In 2006, mobile game platform Greystripe launched GameJump.com, a distribution site for free, ad-supported cellphone games; since then, consumers have downloaded over 65 million copies of Greystripe’s hundreds of titles. The company will publish an extended report of their user data later this week, but were nice enough to give me an advance peek. I’m looking at a lot of surprising numbers, but the most striking one to me is how gamers interact with the ads that appear before and after gameplay.

According to Greystripe, 10.1 percent of them click on the ads, a CTR that far outstrips web ads, which average some 1 percent to 2 percent. I strongly suspect at least some of these are accidental, fumble-thumb click-throughs, but even then, from the advertisers’ perspective, that’s not a bug, but a feature. And while mobile games are almost by definition casual, the demographic breakdown is markedly different from the web-based casual space, which is dominated by older women.

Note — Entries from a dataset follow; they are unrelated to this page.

import Summits.CriticalPhenomena.PercolationContinuityZ3.Theorems.Transplant.SkelPhiFaceRouteNumbersY7FC
import Summits.CriticalPhenomena.PercolationContinuityZ3.Theorems.Transplant.SkelPhiFaceRouteNumsY4
import Summits.CriticalPhenomena.PercolationContinuityZ3.Theorems.Transplant.SkelPhiFaceKitsGFVC
import Summits.CriticalPhenomena.PercolationContinuityZ3.Theorems.Transplant.SkelPhiFaceKitsGFC
import Summits.CriticalPhenomena.PercolationContinuityZ3.Theorems.Transplant.SkelPhiFaceTargetMM2V
import Summits.CriticalPhenomena.PercolationContinuityZ3.Theorems.Transplant.SkelPhiFaceTargetMM
import Literature.Probability.Percolation.OrientedHistorySiteRenormalizationRun
import Summits.CriticalPhenomena.PercolationContinuityZ3.Theorems.Transplant.SkelPhiFaceDataNV
import Summits.CriticalPhenomena.PercolationContinuityZ3.Theorems.Transplant.SkelPhiFaceDataNbV
import Summits.CriticalPhenomena.PercolationContinuityZ3.Theorems.Transplant.KNLevelsKitsForced
import Summits.CriticalPhenomena.PercolationContinuityZ3.Theorems.Transplant.PlanarCells2VDefs
import HarnessLib
/-!
(R-44)(c) ONE-SIDED SUCCESSOR `…VC` (hp-8 g43, 2026-08-23; design owner p3-g17 12:59:58Z, lead g12 11:31:15Z, J23): N2 serves the piece-links and
the bridge at NEAR SIGN 1 only (`NegB.hlong_of_atQ3T/hlongY_of_atQ3T`, Bridge0; Lemma B9: no backward displacement), so this twin reads ONE bridge frame
`B : BridgePrm`, `hbridge/hQb/hFb` at frame sign `1`, `hlongx … 1 (1*τ)`, `hlongy … 1 τ`, hop side `σh := 1`, and the per-centre numbers only for ONWARD
steps (`du.2 = true`, i.e. `sgOf du = 1` — `KSchA.mem_onwardO`) with their tangential sign pinned to the served one (`(nums …).σT = 1`, the one-sided
counts `KS.N3WX/N3WY` of SkelFrmBParamsFaceCountsWX/WY). Everything else VERBATIM from the T/V twin; no landed file is edited.

J23/(R-45) SUCCESSOR `…V` (hp-8 g42, 2026-08-23; rulings lead g12 11:31:15Z, design owner p3-g17 (R-44)/(R-45)): the twin of `SkelPhiFaceRouteHrouteY6FTC` over `PCells2V` (PlanarCells2VDefs:
the slab family `Stub/Zone/Face/Hfull/faceLo/faceHi` has the ASYMMETRIC transverse room `σ·[−hB∥, hF∥]`, `hB, hF ≤ 2r⊥`; every other box verbatim); text VERBATIM with
`PCells2T ↦ PCells2V` (+ the V-layer renames) except the located slab-room edits (lane 12:42:50Z recipes). NO landed file is edited; `SkelPhiFaceRouteHrouteY6FTC` stays valid (`PCells2T.toV`).

(R-40) SUCCESSOR `…T` (hp-8 g42, 2026-08-23; ruling p3-g16 06:23:56Z, J18): the twin of `SkelPhiFaceRouteHrouteY6FSC` over the PER-AXIS creep cap `PCells2V` (PlanarCells2TDefs:
`c i ≤ r (oth i)` instead of the uniform `c i ≤ cmax ≤ r j`); statements and proofs VERBATIM with `PCells2S ↦ PCells2V` (+ the renames of record of the T layer below it);
the only mathematical touch points are the places that read the cap, which only ever need the cross form `c (oth j) ≤ r j` (listed in the lane line of this file's landing).
NO landed file is edited; `SkelPhiFaceRouteHrouteY6FSC` stays valid (and is an instance of this file through `PCells2S.toT`). NON-VACUITY: inherited verbatim from `SkelPhiFaceRouteHrouteY6FSC` (same witness line).

(R-35)/J12 successor `…C` of `SkelPhiFaceRouteHrouteY6FS` (hp-8 g40, 2026-08-23): the forced kit is RE-CENTRED AT THE COLUMN END (p1-g17's `kitClauseFC` /
`kitClause_runXFC/YFC` / `kitClause_frameFC` / `kitClause_rootFrameFC`, binder list lane 03:18:28Z): the fat-prism rows `hkz / hRk· / hΛcyl` (and `hfr / hκ`,
which only fed them) and the column row `hcol` are GONE (`ctCtr ↦ ctColEnd`, `ψ_ctColEnd_mem_Icc` / `ctColEnd_reach`, SkelPhiForcedColumnPlace); every other
binder and the proof body are verbatim — mentions of those rows below describe the superseded `SkelPhiFaceRouteHrouteY6FS`.

# N2 (frames-only node `SamePDropOfSkeletonFrm₁`, OPEN) — WAVE 1, (F) face-data column over STAGGERED cells ((R-22) `PCells2V`, (R-28)(β) one landing per file): the twin of N1's `SkelPhiFaceRouteHrouteY6F`

NON-VACUITY (lead g11 STANDING ORDER 2026-08-23T03:52:56Z (2)(b)): this file only THREADS its window / region / zone rows to p1-g17's re-centred
kit clause (`kitClauseFC` family, whose kept rows `hRg/hΛRg/hzconn/hcz/hDρ/hKCmax` have the witness `Λc := cylBallFin c kz R`, `Rg := Λc`,
`Rs :=` its graph extent — p1-g17 03:09:30Z / (R-35) (3)); the FULL binder set of the theorems below is instantiated JOINTLY, at the closed terms of
record, by the (F) wrapper `faceHoldsRNQFnLT_frmChoiceAllQ3` (stmt-g20's Face params/glue twins over `KS0.kit0_ok` SkelFrmBChoiceNums p347587,
`hlong_of_atQ3/hlongY_of_atQ3` SkelFrmBChoiceLinks p351172, hp-8's SkelPhiCellsRoomsS/RootRoomsS) — non-vacuity: discharged jointly by that wrapper.
builds on p205010 (kernel theorem, internal audit signed; external expert review pending) — nothing in this file uses p205010; NOTHING is claimed about the
open node `SamePDropOfSkeletonFrm₁` (`SamePDropOfSkeletonNeg₁` is CLOSED in the tree and untouched by this file).
Status sentence (coordinator 2026-08-20T04:30Z): "θ(p_c) = 0 on ℤ^d, all d ≥ 2 — kernel-verified (Lean 4/Mathlib, standard axioms); internal adversarial
audit SIGNED 2026-08-20 04:29Z; external expert review pending."
Lane `prim-bschramm`, seat `prim-hp-8` (gen 40); helper file (`--supports stmt-CriticalPhenomena-4575 --as helper`); design owner p3-g15 ((R-22) staggered
cells `PCells2V`, (R-27)/(R-29) far regions of record `FarNS/FarNS₂`, (R-28)(β), naming 2026-08-22T23:00:04Z: suffix `S`).
PORT RULES (HOME/prim-hp-8/code/gen40/orient/bin/port_s.py = stmt-g19's port_orient.py + the G token table): the cells are `P : PCells2V`, every box is
read about the STAGGERED centre `cenS` (`PlanarCells2SDefs/SFar/ContainS/SArm/SepS/SepInfS/LevelsS/EfarN2S`), the scheme record is `cellGeomSG₂V`/`cellGeomSG₂bV`
(`SkelPhiCellsWeakGS/…SmallMS`: narrow arm `BtwNS`, two-block far region `FarNS₂`), the history-site API is the ORIENTED one at `qNE` where it occurs
(`ochoice qNE`, `onwardO`, `Valid₂O`, `IsRun₂O`, …, (R-18)); EVERY declaration is re-declared with the suffix `S` (same namespace). Docstrings/citations are N1's.
N1 HEADER (kept for the reader):
* **`Skelφ.hroute_of_faceRunNums_y6F`**.
[cite: KozmaNitzan2024, §4 Lemma 10 (pp. 17–21), Lemma 11 (pp. 22–23), Lemma 12 (pp. 23–25), p. 30 (Step III)] [cite: MartineauTassion2017, §4.3 Lemma 4.2]
-/
noncomputable section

By contrast, 69 percent of the site’s U.S. users are aged 18-34, and 60 percent are male — roughly the same percent that own a PS3/360/Wii game console. So unsurprisingly, the top 20 titles are not just puzzle games, but arcade-flavored titles like Rollercoaster Rush and Bikini Pool Summer, from a studio called, appropriately enough, Guy Games. With data like this, I think we’re going to see a lot more money moving to mobile.